* **Exercise description**
Every record that follows should be written out again without any change.

═══

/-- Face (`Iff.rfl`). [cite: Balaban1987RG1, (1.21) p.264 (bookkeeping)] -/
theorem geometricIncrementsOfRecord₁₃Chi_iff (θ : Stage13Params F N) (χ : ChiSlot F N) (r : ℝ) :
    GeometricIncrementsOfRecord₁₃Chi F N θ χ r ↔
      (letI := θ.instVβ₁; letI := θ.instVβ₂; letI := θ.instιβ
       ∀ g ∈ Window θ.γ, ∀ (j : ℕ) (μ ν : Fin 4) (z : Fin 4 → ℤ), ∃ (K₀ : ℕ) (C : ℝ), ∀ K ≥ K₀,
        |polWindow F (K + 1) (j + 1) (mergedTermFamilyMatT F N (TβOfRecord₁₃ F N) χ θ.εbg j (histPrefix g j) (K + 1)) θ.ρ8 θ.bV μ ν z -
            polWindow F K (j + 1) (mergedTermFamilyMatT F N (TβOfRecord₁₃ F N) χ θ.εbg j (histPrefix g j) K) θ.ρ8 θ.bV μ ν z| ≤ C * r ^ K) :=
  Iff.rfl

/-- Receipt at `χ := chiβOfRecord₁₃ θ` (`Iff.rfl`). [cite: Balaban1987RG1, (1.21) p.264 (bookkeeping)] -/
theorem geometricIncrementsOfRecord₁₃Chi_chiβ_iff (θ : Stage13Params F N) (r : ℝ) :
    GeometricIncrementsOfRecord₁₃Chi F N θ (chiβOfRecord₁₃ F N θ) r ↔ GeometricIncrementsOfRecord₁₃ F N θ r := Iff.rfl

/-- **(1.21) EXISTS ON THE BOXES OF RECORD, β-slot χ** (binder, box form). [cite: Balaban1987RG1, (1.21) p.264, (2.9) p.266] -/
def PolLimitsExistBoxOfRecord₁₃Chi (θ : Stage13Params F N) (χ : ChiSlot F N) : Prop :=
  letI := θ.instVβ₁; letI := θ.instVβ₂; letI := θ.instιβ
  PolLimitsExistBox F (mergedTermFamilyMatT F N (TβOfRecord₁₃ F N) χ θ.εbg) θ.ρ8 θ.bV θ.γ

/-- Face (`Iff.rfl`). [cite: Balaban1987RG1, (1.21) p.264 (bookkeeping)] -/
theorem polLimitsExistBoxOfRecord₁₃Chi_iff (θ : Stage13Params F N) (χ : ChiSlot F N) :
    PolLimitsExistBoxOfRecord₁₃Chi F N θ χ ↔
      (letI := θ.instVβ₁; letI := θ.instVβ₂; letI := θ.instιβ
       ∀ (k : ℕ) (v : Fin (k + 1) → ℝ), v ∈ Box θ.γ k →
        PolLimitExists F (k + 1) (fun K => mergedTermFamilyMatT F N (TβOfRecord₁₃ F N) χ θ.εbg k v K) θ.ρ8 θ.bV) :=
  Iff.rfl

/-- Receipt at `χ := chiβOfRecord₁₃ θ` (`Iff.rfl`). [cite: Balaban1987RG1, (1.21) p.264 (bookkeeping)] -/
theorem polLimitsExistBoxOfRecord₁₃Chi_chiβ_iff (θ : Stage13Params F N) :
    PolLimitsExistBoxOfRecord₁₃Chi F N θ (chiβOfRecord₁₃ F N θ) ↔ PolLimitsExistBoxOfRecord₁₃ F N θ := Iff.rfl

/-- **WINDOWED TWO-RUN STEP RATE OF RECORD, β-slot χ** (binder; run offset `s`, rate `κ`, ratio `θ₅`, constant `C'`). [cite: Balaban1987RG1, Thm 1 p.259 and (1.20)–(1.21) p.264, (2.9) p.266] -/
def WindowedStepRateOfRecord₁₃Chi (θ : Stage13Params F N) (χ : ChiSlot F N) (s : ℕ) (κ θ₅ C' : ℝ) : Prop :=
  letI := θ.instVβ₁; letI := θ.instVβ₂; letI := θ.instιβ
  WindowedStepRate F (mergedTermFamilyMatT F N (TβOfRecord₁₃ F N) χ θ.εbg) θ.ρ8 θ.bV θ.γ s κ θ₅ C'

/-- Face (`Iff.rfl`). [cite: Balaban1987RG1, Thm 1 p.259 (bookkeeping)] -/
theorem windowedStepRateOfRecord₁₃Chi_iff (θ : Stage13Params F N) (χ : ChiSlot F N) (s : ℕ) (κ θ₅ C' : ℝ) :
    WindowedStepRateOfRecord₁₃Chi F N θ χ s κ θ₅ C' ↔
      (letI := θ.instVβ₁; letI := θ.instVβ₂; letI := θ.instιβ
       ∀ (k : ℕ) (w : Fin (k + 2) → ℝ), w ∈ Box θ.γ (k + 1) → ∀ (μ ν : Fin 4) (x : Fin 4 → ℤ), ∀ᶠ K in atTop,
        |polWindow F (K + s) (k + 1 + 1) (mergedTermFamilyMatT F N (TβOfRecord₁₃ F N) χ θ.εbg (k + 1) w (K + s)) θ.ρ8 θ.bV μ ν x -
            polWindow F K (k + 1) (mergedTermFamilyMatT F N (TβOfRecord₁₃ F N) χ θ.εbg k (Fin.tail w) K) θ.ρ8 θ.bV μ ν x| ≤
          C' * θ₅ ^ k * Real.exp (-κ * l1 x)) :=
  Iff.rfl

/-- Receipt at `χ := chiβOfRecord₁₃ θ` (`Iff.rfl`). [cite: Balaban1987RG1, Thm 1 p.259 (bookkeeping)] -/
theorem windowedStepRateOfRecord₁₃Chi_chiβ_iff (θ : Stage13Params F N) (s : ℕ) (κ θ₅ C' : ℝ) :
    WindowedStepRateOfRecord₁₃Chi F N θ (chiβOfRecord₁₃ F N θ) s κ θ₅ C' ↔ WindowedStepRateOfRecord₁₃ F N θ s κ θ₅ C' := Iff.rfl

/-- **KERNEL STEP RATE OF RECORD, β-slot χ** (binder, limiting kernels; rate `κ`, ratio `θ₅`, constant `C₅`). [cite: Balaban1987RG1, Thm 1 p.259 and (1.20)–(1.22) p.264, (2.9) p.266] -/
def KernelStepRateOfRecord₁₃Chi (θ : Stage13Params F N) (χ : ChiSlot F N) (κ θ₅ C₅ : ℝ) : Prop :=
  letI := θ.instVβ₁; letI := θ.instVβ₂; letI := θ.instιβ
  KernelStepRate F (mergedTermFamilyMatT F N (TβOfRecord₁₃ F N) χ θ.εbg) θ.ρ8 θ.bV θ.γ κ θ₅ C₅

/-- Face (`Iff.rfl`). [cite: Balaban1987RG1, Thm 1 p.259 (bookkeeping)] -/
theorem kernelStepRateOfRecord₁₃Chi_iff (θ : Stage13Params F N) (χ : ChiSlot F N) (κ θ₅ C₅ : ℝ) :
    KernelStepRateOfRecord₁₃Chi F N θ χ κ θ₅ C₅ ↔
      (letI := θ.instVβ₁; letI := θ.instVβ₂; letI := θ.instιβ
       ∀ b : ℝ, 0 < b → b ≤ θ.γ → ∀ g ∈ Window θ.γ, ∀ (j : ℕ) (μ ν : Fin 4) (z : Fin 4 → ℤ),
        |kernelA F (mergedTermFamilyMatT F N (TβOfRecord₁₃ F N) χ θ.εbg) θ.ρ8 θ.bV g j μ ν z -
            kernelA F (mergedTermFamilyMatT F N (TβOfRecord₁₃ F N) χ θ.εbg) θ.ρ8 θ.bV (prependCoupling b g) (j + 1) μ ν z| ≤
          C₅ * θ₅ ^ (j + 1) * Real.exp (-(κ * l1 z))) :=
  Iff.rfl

═══

* **Result of this exercise**
/-- Face (`Iff.rfl`). [cite: Balaban1987RG1, (1.21) p.264 (bookkeeping)] -/
theorem geometricIncrementsOfRecord₁₃Chi_iff (θ : Stage13Params F N) (χ : ChiSlot F N) (r : ℝ) :
    GeometricIncrementsOfRecord₁₃Chi F N θ χ r ↔
      (letI := θ.instVβ₁; letI := θ.instVβ₂; letI := θ.instιβ
       ∀ g ∈ Window θ.γ, ∀ (j : ℕ) (μ ν : Fin 4) (z : Fin 4 → ℤ), ∃ (K₀ : ℕ) (C : ℝ), ∀ K ≥ K₀,
        |polWindow F (K + 1) (j + 1) (mergedTermFamilyMatT F N (TβOfRecord₁₃ F N) χ θ.εbg j (histPrefix g j) (K + 1)) θ.ρ8 θ.bV μ ν z -
            polWindow F K (j + 1) (mergedTermFamilyMatT F N (TβOfRecord₁₃ F N) χ θ.εbg j (histPrefix g j) K) θ.ρ8 θ.bV μ ν z| ≤ C * r ^ K) :=
  Iff.rfl

/-- Receipt at `χ := chiβOfRecord₁₃ θ` (`Iff.rfl`). [cite: Balaban1987RG1, (1.21) p.264 (bookkeeping)] -/
theorem geometricIncrementsOfRecord₁₃Chi_chiβ_iff (θ : Stage13Params F N) (r : ℝ) :
    GeometricIncrementsOfRecord₁₃Chi F N θ (chiβOfRecord₁₃ F N θ) r ↔ GeometricIncrementsOfRecord₁₃ F N θ r := Iff.rfl

/-- **(1.21) EXISTS ON THE BOXES OF RECORD, β-slot χ** (binder, box form). [cite: Balaban1987RG1, (1.21) p.264, (2.9) p.266] -/
def PolLimitsExistBoxOfRecord₁₃Chi (θ : Stage13Params F N) (χ : ChiSlot F N) : Prop :=
  letI := θ.instVβ₁; letI := θ.instVβ₂; letI := θ.instιβ
  PolLimitsExistBox F (mergedTermFamilyMatT F N (TβOfRecord₁₃ F N) χ θ.εbg) θ.ρ8 θ.bV θ.γ

/-- Face (`Iff.rfl`). [cite: Balaban1987RG1, (1.21) p.264 (bookkeeping)] -/
theorem polLimitsExistBoxOfRecord₁₃Chi_iff (θ : Stage13Params F N) (χ : ChiSlot F N) :
    PolLimitsExistBoxOfRecord₁₃Chi F N θ χ ↔
      (letI := θ.instVβ₁; letI := θ.instVβ₂; letI := θ.instιβ
       ∀ (k : ℕ) (v : Fin (k + 1) → ℝ), v ∈ Box θ.γ k →
        PolLimitExists F (k + 1) (fun K => mergedTermFamilyMatT F N (TβOfRecord₁₃ F N) χ θ.εbg k v K) θ.ρ8 θ.bV) :=
  Iff.rfl

/-- Receipt at `χ := chiβOfRecord₁₃ θ` (`Iff.rfl`). [cite: Balaban1987RG1, (1.21) p.264 (bookkeeping)] -/
theorem polLimitsExistBoxOfRecord₁₃Chi_chiβ_iff (θ : Stage13Params F N) :
    PolLimitsExistBoxOfRecord₁₃Chi F N θ (chiβOfRecord₁₃ F N θ) ↔ PolLimitsExistBoxOfRecord₁₃ F N θ := Iff.rfl

/-- **WINDOWED TWO-RUN STEP RATE OF RECORD, β-slot χ** (binder; run offset `s`, rate `κ`, ratio `θ₅`, constant `C'`). [cite: Balaban1987RG1, Thm 1 p.259 and (1.20)–(1.21) p.264, (2.9) p.266] -/
def WindowedStepRateOfRecord₁₃Chi (θ : Stage13Params F N) (χ : ChiSlot F N) (s : ℕ) (κ θ₅ C' : ℝ) : Prop :=
  letI := θ.instVβ₁; letI := θ.instVβ₂; letI := θ.instιβ
  WindowedStepRate F (mergedTermFamilyMatT F N (TβOfRecord₁₃ F N) χ θ.εbg) θ.ρ8 θ.bV θ.γ s κ θ₅ C'

/-- Face (`Iff.rfl`). [cite: Balaban1987RG1, Thm 1 p.259 (bookkeeping)] -/
theorem windowedStepRateOfRecord₁₃Chi_iff (θ : Stage13Params F N) (χ : ChiSlot F N) (s : ℕ) (κ θ₅ C' : ℝ) :
    WindowedStepRateOfRecord₁₃Chi F N θ χ s κ θ₅ C' ↔
      (letI := θ.instVβ₁; letI := θ.instVβ₂; letI := θ.instιβ
       ∀ (k : ℕ) (w : Fin (k + 2) → ℝ), w ∈ Box θ.γ (k + 1) → ∀ (μ ν : Fin 4) (x : Fin 4 → ℤ), ∀ᶠ K in atTop,
        |polWindow F (K + s) (k + 1 + 1) (mergedTermFamilyMatT F N (TβOfRecord₁₃ F N) χ θ.εbg (k + 1) w (K + s)) θ.ρ8 θ.bV μ ν x -
            polWindow F K (k + 1) (mergedTermFamilyMatT F N (TβOfRecord₁₃ F N) χ θ.εbg k (Fin.tail w) K) θ.ρ8 θ.bV μ ν x| ≤
          C' * θ₅ ^ k * Real.exp (-κ * l1 x)) :=
  Iff.rfl

/-- Receipt at `χ := chiβOfRecord₁₃ θ` (`Iff.rfl`). [cite: Balaban1987RG1, Thm 1 p.259 (bookkeeping)] -/
theorem windowedStepRateOfRecord₁₃Chi_chiβ_iff (θ : Stage13Params F N) (s : ℕ) (κ θ₅ C' : ℝ) :
    WindowedStepRateOfRecord₁₃Chi F N θ (chiβOfRecord₁₃ F N θ) s κ θ₅ C' ↔ WindowedStepRateOfRecord₁₃ F N θ s κ θ₅ C' := Iff.rfl

/-- **KERNEL STEP RATE OF RECORD, β-slot χ** (binder, limiting kernels; rate `κ`, ratio `θ₅`, constant `C₅`). [cite: Balaban1987RG1, Thm 1 p.259 and (1.20)–(1.22) p.264, (2.9) p.266] -/
def KernelStepRateOfRecord₁₃Chi (θ : Stage13Params F N) (χ : ChiSlot F N) (κ θ₅ C₅ : ℝ) : Prop :=
  letI := θ.instVβ₁; letI := θ.instVβ₂; letI := θ.instιβ
  KernelStepRate F (mergedTermFamilyMatT F N (TβOfRecord₁₃ F N) χ θ.εbg) θ.ρ8 θ.bV θ.γ κ θ₅ C₅

/-- Face (`Iff.rfl`). [cite: Balaban1987RG1, Thm 1 p.259 (bookkeeping)] -/
theorem kernelStepRateOfRecord₁₃Chi_iff (θ : Stage13Params F N) (χ : ChiSlot F N) (κ θ₅ C₅ : ℝ) :
    KernelStepRateOfRecord₁₃Chi F N θ χ κ θ₅ C₅ ↔
      (letI := θ.instVβ₁; letI := θ.instVβ₂; letI := θ.instιβ
       ∀ b : ℝ, 0 < b → b ≤ θ.γ → ∀ g ∈ Window θ.γ, ∀ (j : ℕ) (μ ν : Fin 4) (z : Fin 4 → ℤ),
        |kernelA F (mergedTermFamilyMatT F N (TβOfRecord₁₃ F N) χ θ.εbg) θ.ρ8 θ.bV g j μ ν z -
            kernelA F (mergedTermFamilyMatT F N (TβOfRecord₁₃ F N) χ θ.εbg) θ.ρ8 θ.bV (prependCoupling b g) (j + 1) μ ν z| ≤
          C₅ * θ₅ ^ (j + 1) * Real.exp (-(κ * l1 z))) :=
  Iff.rfl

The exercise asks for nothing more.